Meaning This is classical arithmetic problem. The problem of finding the number of chickens and rabbits each in a cage, knowing how many chickens and rabbits*** and how many feet are in the cage, is called the first chicken and rabbit in the same cage problem. Knowing the total number of chickens and rabbits and the difference between the feet of the chickens and the feet of the rabbits, the problem of finding how many chickens and rabbits each are is called the second chicken and rabbit in the same cage problem.
Quantitative Relationships First Chicken and Rabbit Problems:
If we assume all chickens, then we have
Number of Rabbits = (Actual Feet - 2×Total Number of Chickens and Rabbits) ÷ (4-2)
If we assume all rabbits, then we have
Number of Chickens = (4×Total Number of Chickens and Rabbits) ÷ (4-2) -The second problem of chickens and rabbits in the same cage:
Assuming all chickens, there are
Number of rabbits = (2×total number of chickens and rabbits - the difference between the feet of chickens and rabbits)÷(4+2)
Assuming all rabbits, there are
Number of chickens = (4 × total number of chickens and rabbits + difference between chickens and rabbits' feet) ÷ (4 + 2)
Solution Ideas and Methods To solve these questions, we generally use the hypothesis method, either by assuming that they are all chickens, or by assuming that they are all rabbits. If the first assumption is chicken, and then the rabbit for chicken; if the first assumption is rabbit, and then the chicken for rabbit. This type of problem is also called a substitution problem. The problem is solved by first assuming and then replacing.
Example 1 A long-haired rabbit and a reed-flower chicken, a chicken and a rabbit in a cage. Counting the head there are thirty-five, feet count *** there are ninety-four. Please count carefully, how many rabbits and how many chickens?
Solution Assuming that all 35 are rabbits, then
Number of chickens = (4×35-94) ÷ (4-2) = 23
Number of rabbits = 35-23 = 12
Or you can start by assuming that all 35 are chickens, then
Number of rabbits = (94-2 x 35) ÷ (4-2) = 12 (only)
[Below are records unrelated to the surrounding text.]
/-
Copyright (c) 2026. All rights reserved.
Released under Apache 2.0 license as described in the file LICENSE.
Authors: abc-iut cell, seat abc-iut-w5-d019 (gen 8).
-/
import Mathlib.GroupTheory.Nilpotent
import Mathlib.GroupTheory.QuotientGroup.Defs
import Mathlib.Algebra.Group.Pointwise.Set.ListOfFn

/-!
# Commutator width of `[G, N]` for a nilpotent normal subgroup `N` (relative form of the
# Dixon–du Sautoy–Mann–Segal collection lemma; the nilpotent layer of B. Hartley's width theorem)

Let `G` be a group generated by the entries `a₁, …, a_d` of a list `l`, and let `N ⊴ G` be a NILPOTENT
normal subgroup (its lower central series `γ₀ = N`, `γ_{j+1} = ⁅γ_j, N⁆`, computed in `G`
— Mathlib `N.lowerCentralSeries` — reaches `⊥`) which is the normal closure of the entries
`b₁, …, b_e ∈ N` of a second list `v`.  Then EVERY element of `⁅G, N⁆` is a product
`⁅x₁, a₁⁆ ⋯ ⁅x_d, a_d⁆ · ⁅y₁, b₁⁆ ⋯ ⁅y_e, b_e⁆` with all `xᵢ, yⱼ ∈ N` — commutator width `≤ d + e`
(`commutator_top_eq_listProd_of_lowerCentralSeries_eq_bot`, `…_of_isNilpotent`).  For `N = G`, `v = []`
this is the classical nilpotent collection lemma (tree: `CommutatorWidthLowerCentral.lean`,
seat abc-iut-w5-d218; DdSMS Prop. 1.19).  The relative form is the nilpotent layer of B. Hartley's
theorem "an `m`-generated finite group of Fitting height `c` has commutator width
`≤ m + (2m − 1)(c − 1)`" (Math. Z. 168 (1979), Thm 2 — text not held by the tree; the proof here is
independent and gives the weaker but uniform bound `d + e`).

Proof.  Write `T(w) = {⁅y₁,c₁⁆ ⋯ ⁅y_k,c_k⁆ | yᵢ ∈ Eᵢ}` for a list `w` of pairs `(cᵢ, Eᵢ)` (element,
subgroup of entries); no definition is introduced, the pointwise list product is spelled out.
(A) For `K ⊴ G` and `D ⊴ G` with `⁅K, K⁆ ≤ D`: `⁅G, K⁆ ⊆ T((aᵢ, K)ᵢ) · D` — modulo `D` the map
`x ↦ ⁅x, g⁆` is additive on the abelian `K/D`, and `{g | ⁅K, g⁆ ⊆ T·D}` is a subgroup containing the
generators (`⁅x, gh⁆ ≡ ⁅hxh⁻¹, g⁆⁅x, h⁆`, `⁅x, g⁻¹⁆ ≡ ⁅(g⁻¹xg)⁻¹, g⁆`).
(B) `γ_{j+1} ⊆ T((aᵢ, γ_{j+1})ᵢ ++ (b, γ_j)_b) · γ_{j+2}`: `γ_{j+1} = ⁅γ_j, N⁆` is generated by the
`⁅y, x⁆`, `x ↦ ⁅y, x⁆` is additive modulo `γ_{j+2}`, `x` runs over products of conjugates `g b g⁻¹`, and
`⁅y, gbg⁻¹⁆ = g⁅g⁻¹yg, b⁆g⁻¹ = ⁅g, c⁆·c` with `⁅g, c⁆ ∈ ⁅G, γ_{j+1}⁆` handled by (A).
(C) Merge: a product in `T((a,N)ᵢ ++ (b,N)_b)` times a product of "deep" commutators (lying in
`γ_{j+1}`) is again in `T(…)` modulo `γ_{j+2}` (`⁅x,c⁆⁅z,c⁆ ≡ ⁅xz,c⁆` when `⁅z,c⁆ ∈ γ_{j+1}`), and
induct on `j`.

Consumers (cell abc-iut, GAP-LEDGER G-L3d2g2-1): uniform commutator width in the finite quotients
`Gal(E/k)` of the absolute Galois group of a `p`-adic field (`N` = wild inertia `G₁`, nilpotent;
`Gal/G₁` metacyclic), whence closedness of the derived subgroup and strong completeness.
Classical group theory over Mathlib; no definition, no instance; nothing here bears on
[IUTchIII] Cor. 3.12 or asserts anything about abc.

[cite: DDMSAnalyticProP1999, Prop 1.19 (proof)]
-/

namespace Literature.GroupTheory

namespace NilpotentNormalWidth

open scoped Pointwise commutatorElement

variable {G : Type*} [Group G]

/-! ### The sets `T(w) = {⁅y₁,c₁⁆ ⋯ ⁅y_k,c_k⁆ | yᵢ ∈ Eᵢ}` for a list `w` of pairs `(cᵢ, Eᵢ)` -/

/-- `1 ∈ T(w)` (all `yᵢ = 1`). [cite: DDMSAnalyticProP1999, Prop 1.19 (proof)] -/
theorem one_mem_listProd (w : List (G × Subgroup G)) :
    (1 : G) ∈ (w.map fun p : G × Subgroup G => (fun y : G => ⁅y, p.1⁆) '' (p.2 : Set G)).prod := by
  induction w with
  | nil => simp
  | cons p w ih =>
    rw [List.map_cons, List.prod_cons]
    exact Set.mem_mul.mpr ⟨1, ⟨1, p.2.one_mem, commutatorElement_one_left p.1⟩, 1, ih, one_mul 1⟩

/-- For an entry `(c, E)` of `w` and `y ∈ E`, `⁅y, c⁆ ∈ T(w)`.
[cite: DDMSAnalyticProP1999, Prop 1.19 (proof)] -/
theorem comm_mem_listProd {w : List (G × Subgroup G)} {p : G × Subgroup G} (hp : p ∈ w) {y : G}
    (hy : y ∈ p.2) :
    ⁅y, p.1⁆ ∈ (w.map fun p : G × Subgroup G => (fun y : G => ⁅y, p.1⁆) '' (p.2 : Set G)).prod := by
  induction w with
  | nil => simp at hp
  | cons q w ih =>
    rw [List.map_cons, List.prod_cons]
    rcases List.mem_cons.mp hp with rfl | hp'
    · exact Set.mem_mul.mpr ⟨⁅y, p.1⁆, ⟨y, hy, rfl⟩, 1, one_mem_listProd w, mul_one _⟩
    · exact Set.mem_mul.mpr ⟨1, ⟨1, q.2.one_mem, commutatorElement_one_left q.1⟩, ⁅y, p.1⁆, ih hp',
        one_mul _⟩

/-- `T(w₁ ++ w₂) = T(w₁) · T(w₂)`. [cite: DDMSAnalyticProP1999, Prop 1.19 (proof)] -/
theorem listProd_append (w₁ w₂ : List (G × Subgroup G)) :
    ((w₁ ++ w₂).map fun p : G × Subgroup G => (fun y : G => ⁅y, p.1⁆) '' (p.2 : Set G)).prod =
      (w₁.map fun p : G × Subgroup G => (fun y : G => ⁅y, p.1⁆) '' (p.2 : Set G)).prod *
        (w₂.map fun p : G × Subgroup G => (fun y : G => ⁅y, p.1⁆) '' (p.2 : Set G)).prod := by
  rw [List.map_append, List.prod_append]

/-- If every commutator `⁅y, c⁆` (`(c, E) ∈ w`, `y ∈ E`) lies in the subgroup `K`, then
`T(w) ⊆ K`. [cite: DDMSAnalyticProP1999, Prop 1.19 (proof)] -/
theorem listProd_subset {w : List (G × Subgroup G)} {K : Subgroup G}
    (hw : ∀ p ∈ w, ∀ y ∈ p.2, ⁅y, p.1⁆ ∈ K) :
    (w.map fun p : G × Subgroup G => (fun y : G => ⁅y, p.1⁆) '' (p.2 : Set G)).prod ⊆ (K : Set G) := by
  induction w with
  | nil =>
    rw [List.map_nil, List.prod_nil]
    intro x hx
    rw [Set.mem_one] at hx
    rw [hx]
    exact K.one_mem
  | cons q w ih =>
    rw [List.map_cons, List.prod_cons]
    intro x hx
    obtain ⟨c, ⟨y, hy, rfl⟩, u, hu, rfl⟩ := Set.mem_mul.mp hx
    exact K.mul_mem (hw q (by simp) y hy) (ih (fun p hp => hw p (by simp [hp])) hu)

/-- Monotonicity / transfer to "deep" products: if `w₁`, `w₂` have the same first components, the
entry subgroups of `w₁` are contained in those of `w₂`, and all commutators from `w₁` lie in `C`, then
`T(w₁)` is contained in the set of `w₂`-products of commutators lying in `C`.
[cite: DDMSAnalyticProP1999, Prop 1.19 (proof)] -/
theorem listProd_subset_deep {C : Subgroup G} {w₁ w₂ : List (G × Subgroup G)}
    (h : List.Forall₂ (fun p q : G × Subgroup G => p.1 = q.1 ∧ p.2 ≤ q.2 ∧ ∀ y ∈ p.2, ⁅y, p.1⁆ ∈ C)
      w₁ w₂) :
    (w₁.map fun p : G × Subgroup G => (fun y : G => ⁅y, p.1⁆) '' (p.2 : Set G)).prod ⊆
      (w₂.map fun p : G × Subgroup G =>
        {c : G | c ∈ C ∧ ∃ y ∈ (p.2 : Set G), ⁅y, p.1⁆ = c}).prod := by
  induction h with
  | nil => simp
  | @cons p q w₁ w₂ hpq _ ih =>
    rw [List.map_cons, List.prod_cons, List.map_cons, List.prod_cons]
    intro x hx
    obtain ⟨c, ⟨y, hy, rfl⟩, u, hu, rfl⟩ := Set.mem_mul.mp hx
    obtain ⟨h1, h2, h3⟩ := hpq
    exact Set.mem_mul.mpr ⟨⁅y, p.1⁆, ⟨h3 y hy, y, h2 hy, by rw [← h1]⟩, u, ih hu, rfl⟩

/-- "Deep" products are products: the set of `w`-products of commutators lying in `C` is contained
in `T(w)`. [cite: DDMSAnalyticProP1999, Prop 1.19 (proof)] -/
theorem deep_subset_listProd (C : Subgroup G) (w : List (G × Subgroup G)) :
    (w.map fun p : G × Subgroup G => {c : G | c ∈ C ∧ ∃ y ∈ (p.2 : Set G), ⁅y, p.1⁆ = c}).prod ⊆
      (w.map fun p : G × Subgroup G => (fun y : G => ⁅y, p.1⁆) '' (p.2 : Set G)).prod := by
  induction w with
  | nil => simp
  | cons q w ih =>
    rw [List.map_cons, List.prod_cons, List.map_cons, List.prod_cons]
    intro x hx
    obtain ⟨c, ⟨_, y, hy, rfl⟩, u, hu, rfl⟩ := Set.mem_mul.mp hx
    exact Set.mem_mul.mpr ⟨⁅y, q.1⁆, ⟨y, hy, rfl⟩, u, ih hu, rfl⟩

/-- "Deep" products lie in `C`. [cite: DDMSAnalyticProP1999, Prop 1.19 (proof)] -/
theorem deep_subset (C : Subgroup G) (w : List (G × Subgroup G)) :
    (w.map fun p : G × Subgroup G => {c : G | c ∈ C ∧ ∃ y ∈ (p.2 : Set G), ⁅y, p.1⁆ = c}).prod ⊆
      (C : Set G) := by
  induction w with
  | nil =>
    rw [List.map_nil, List.prod_nil]
    intro x hx
    rw [Set.mem_one] at hx
    rw [hx]
    exact C.one_mem
  | cons q w ih =>
    rw [List.map_cons, List.prod_cons]
    intro x hx
    obtain ⟨c, ⟨hc, _⟩, u, hu, rfl⟩ := Set.mem_mul.mp hx
    exact C.mul_mem hc (ih hu)

/-! ### Congruences modulo a normal subgroup `D` -/

/-- If `⁅c, x⁆ ∈ D` then the images of `c` and `x` in `G ⧸ D` commute.
[cite: DDMSAnalyticProP1999, Prop 1.19 (proof)] -/
theorem commute_mk_of_commutator_mem {D : Subgroup G} [D.Normal] {c x : G} (h : ⁅c, x⁆ ∈ D) :
    Commute (QuotientGroup.mk' D c) (QuotientGroup.mk' D x) := by
  have h1 : QuotientGroup.mk' D ⁅c, x⁆ = 1 := by
    rw [QuotientGroup.mk'_apply, QuotientGroup.eq_one_iff]
    exact h
  rwa [map_commutatorElement, commutatorElement_eq_one_iff_commute] at h1

/-- The merging congruence: if `y` commutes modulo `D` with the "deep" commutator `⁅z, c⁆`, then
`⁅y * z, c⁆ ≡ ⁅z, c⁆ * ⁅y, c⁆ (mod D)`. [cite: DDMSAnalyticProP1999, Prop 1.19 (proof)] -/
theorem mk_comm_mul_left_eq {D : Subgroup G} [D.Normal] {y z c : G} (h : ⁅⁅z, c⁆, y⁆ ∈ D) :
    QuotientGroup.mk' D ⁅y * z, c⁆ = QuotientGroup.mk' D ⁅z, c⁆ * QuotientGroup.mk' D ⁅y, c⁆ := by
  have hc := commute_mk_of_commutator_mem h
  rw [map_commutatorElement] at hc
  simp only [map_commutatorElement, map_mul]
  rw [commutatorElement_mul_left_eq_conj_mul, ← hc.eq, mul_inv_cancel_right]

/-- Three pairwise commuting elements: `X X₂⁻¹ = X₁ X₂⁻¹ X X₁⁻¹` (abelian bookkeeping for layer (A)).
[cite: DDMSAnalyticProP1999, Prop 1.19 (proof)] -/
theorem mul_inv_eq_of_commute {Q : Type*} [Group Q] (X X₁ X₂ : Q) (c1 : Commute X X₁)
    (c2 : Commute X X₂) (c3 : Commute X₁ X₂) : X * X₂⁻¹ = X₁ * X₂⁻¹ * X * X₁⁻¹ := by
  symm
  calc X₁ * X₂⁻¹ * X * X₁⁻¹ = X₁ * (X₂⁻¹ * X) * X₁⁻¹ := by simp only [mul_assoc]
    _ = X₁ * (X * X₂⁻¹) * X₁⁻¹ := by rw [← c2.inv_right.eq]
    _ = (X₁ * X) * (X₂⁻¹ * X₁⁻¹) := by simp only [mul_assoc]
    _ = (X * X₁) * (X₁⁻¹ * X₂⁻¹) := by rw [← c1.eq, ← c3.inv_inv.eq]
    _ = X * X₂⁻¹ := by simp [mul_assoc]

/-! ### The merge lemma -/

/-- **Merge lemma.** Let `D ⊴ G`, let `M` be a subgroup and `C` a subgroup whose elements commute
with `M` modulo `D`.  Let `w` be a list of pairs `(c, E)` with `E ≤ M` and `⁅E, c⁆ ⊆ M`.  Then a
product `u ∈ T(w)` times a `w`-product `t` of commutators lying in `C` is congruent modulo `D` to an
element of `T(w)` (merge factor by factor: `⁅x,c⁆⁅z,c⁆ ≡ ⁅xz,c⁆`).
[cite: DDMSAnalyticProP1999, Prop 1.19 (proof)] -/
theorem exists_listProd_mk_eq_mul_deep {D : Subgroup G} [D.Normal] (M C : Subgroup G)
    (hC : ∀ x ∈ M, ∀ c ∈ C, ⁅c, x⁆ ∈ D) :
    ∀ (w : List (G × Subgroup G)), (∀ p ∈ w, p.2 ≤ M ∧ ∀ y ∈ p.2, ⁅y, p.1⁆ ∈ M) →
      ∀ (u t : G), u ∈ (w.map fun p : G × Subgroup G =>
          (fun y : G => ⁅y, p.1⁆) '' (p.2 : Set G)).prod →
        t ∈ (w.map fun p : G × Subgroup G =>
          {c : G | c ∈ C ∧ ∃ y ∈ (p.2 : Set G), ⁅y, p.1⁆ = c}).prod →
        ∃ m ∈ (w.map fun p : G × Subgroup G => (fun y : G => ⁅y, p.1⁆) '' (p.2 : Set G)).prod,
          QuotientGroup.mk' D m = QuotientGroup.mk' D (u * t)
  | [], _, u, t, hu, ht => by
    simp only [List.map_nil, List.prod_nil, Set.mem_one] at hu ht
    subst hu; subst ht
    exact ⟨1, one_mem_listProd [], by rw [mul_one]⟩
  | p :: w, hw, u, t, hu, ht => by
    rw [List.map_cons, List.prod_cons] at hu ht ⊢
    obtain ⟨c, ⟨y, hy, rfl⟩, u₀, hu₀, rfl⟩ := Set.mem_mul.mp hu
    obtain ⟨d, ⟨hdC, z, hz, rfl⟩, t₀, ht₀, rfl⟩ := Set.mem_mul.mp ht
    have hw₀ : ∀ q ∈ w, q.2 ≤ M ∧ ∀ y ∈ q.2, ⁅y, q.1⁆ ∈ M := fun q hq => hw q (by simp [hq])
    obtain ⟨m₀, hm₀, hm₀eq⟩ := exists_listProd_mk_eq_mul_deep M C hC w hw₀ u₀ t₀ hu₀ ht₀
    obtain ⟨hpM, hpcomm⟩ := hw p (by simp)
    -- `u₀ ∈ M`, so it commutes with the deep commutator `⁅z, p.1⁆ ∈ C` modulo `D`
    have hu₀M : u₀ ∈ M := listProd_subset (K := M) (fun q hq => (hw₀ q hq).2) hu₀
    refine ⟨⁅y * z, p.1⁆ * m₀, Set.mem_mul.mpr ⟨⁅y * z, p.1⁆, ⟨y * z, p.2.mul_mem hy hz, rfl⟩, m₀, hm₀,
      rfl⟩, ?_⟩
    have hyz : QuotientGroup.mk' D ⁅y * z, p.1⁆ =
        QuotientGroup.mk' D ⁅z, p.1⁆ * QuotientGroup.mk' D ⁅y, p.1⁆ :=
      mk_comm_mul_left_eq (hC y (hpM hy) _ hdC)
    have h1 : Commute (QuotientGroup.mk' D ⁅z, p.1⁆) (QuotientGroup.mk' D ⁅y, p.1⁆) :=
      commute_mk_of_commutator_mem (hC _ (hpcomm y hy) _ hdC)
    have h2 : Commute (QuotientGroup.mk' D ⁅z, p.1⁆) (QuotientGroup.mk' D u₀) :=
      commute_mk_of_commutator_mem (hC u₀ hu₀M _ hdC)
    simp only [map_mul]
    rw [hyz, hm₀eq, map_mul]
    calc QuotientGroup.mk' D ⁅z, p.1⁆ * QuotientGroup.mk' D ⁅y, p.1⁆ *
          (QuotientGroup.mk' D u₀ * QuotientGroup.mk' D t₀)
        = QuotientGroup.mk' D ⁅y, p.1⁆ * QuotientGroup.mk' D ⁅z, p.1⁆ *
          (QuotientGroup.mk' D u₀ * QuotientGroup.mk' D t₀) := by rw [h1.eq]
      _ = QuotientGroup.mk' D ⁅y, p.1⁆ * (QuotientGroup.mk' D ⁅z, p.1⁆ * QuotientGroup.mk' D u₀) *
          QuotientGroup.mk' D t₀ := by simp only [mul_assoc]
      _ = QuotientGroup.mk' D ⁅y, p.1⁆ * (QuotientGroup.mk' D u₀ * QuotientGroup.mk' D ⁅z, p.1⁆) *
          QuotientGroup.mk' D t₀ := by rw [h2.eq]
      _ = QuotientGroup.mk' D ⁅y, p.1⁆ * QuotientGroup.mk' D u₀ *
          (QuotientGroup.mk' D ⁅z, p.1⁆ * QuotientGroup.mk' D t₀) := by simp only [mul_assoc]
Number of chickens = 35-12 = 23 (only)
Answer: there are 23 chickens and 12 rabbits.
Example 2: 2 acres of spinach should be fertilized with 1 kg of fertilizer, 5 acres of cabbage should be fertilized with 3 kg of fertilizer, 16 acres of both kinds of vegetables*** and 9 kg of fertilizer, how many acres of cabbage are there?
Solution This problem is actually a modified "chicken and rabbit" problem. "per acre of spinach fertilizer (1 ÷ 2) kg" and "each chicken has two feet" corresponds to, "per acre of cabbage fertilizer (3 ÷ 5) kg" and " (3÷5) kg of fertilizer per acre of cabbage" corresponds to " 4 feet per rabbit", "16 acres" corresponds to "total number of chickens and rabbits", "9 kg" corresponds to "9 kg" corresponds to "total number of feet of chickens and rabbits". Assuming that all 16 acres are spinach, there are
Cabbage acres = (9-1÷2×16) ÷ (3÷5-1÷2) = 10
Answer: There are 10 acres of cabbage.
Example 3 Mr. Lee buys the school 45 workbooks and journals*** for $69. The workbooks cost $3 .20 each and the journals cost $0.70 each. How many copies of each of the workbooks and journals were bought?
Solution This problem can be adapted to a "chicken and rabbit" problem. Assuming that all 45 books are journals, there are
Number of homework books = (69-0.70×45) ÷ (3.20-0.70) = 15
Number of journals = 45-15 = 30
Answer: There are 15 homework books and 30 journals. books and there are 30 journals.
Example 4 (Second Chicken and Rabbit Problem) There are 100 chickens and rabbits***, and there are 80 more chicken feet than rabbit feet, so how many chickens and rabbits are there?
Solution Assuming that all 100 are chickens, there are
Rabbits = (2×100-80) ÷ (4+2) = 20
Chickens = 100-20 = 80
Answer: There are 80 chickens and 20 rabbits.
Example 5 There are 100 buns for 100 monks to eat, one of the big monks eats 3 buns, and 3 of the small monks eat 1 bun, how many monks of each size are there?
Solution Assuming that all of the big monks, then *** eat buns (3 × 100), more than the actual eat (3 × 100-100), this is because the small monks are also counted as big monks, so we ensure that the total number of monks 100 unchanged in the case of the "small" for the "big". "Therefore, if we exchange a small monk for a big one, we can reduce the number of monks by (3-1/3), while keeping the total number of monks the same at 100. Therefore, *** has small monks
(3×100-100)÷(3-1/3)=75(people)
** has big monks 100-75=25(people)
Answer: *** has 25 big monks and 75 small monks. people.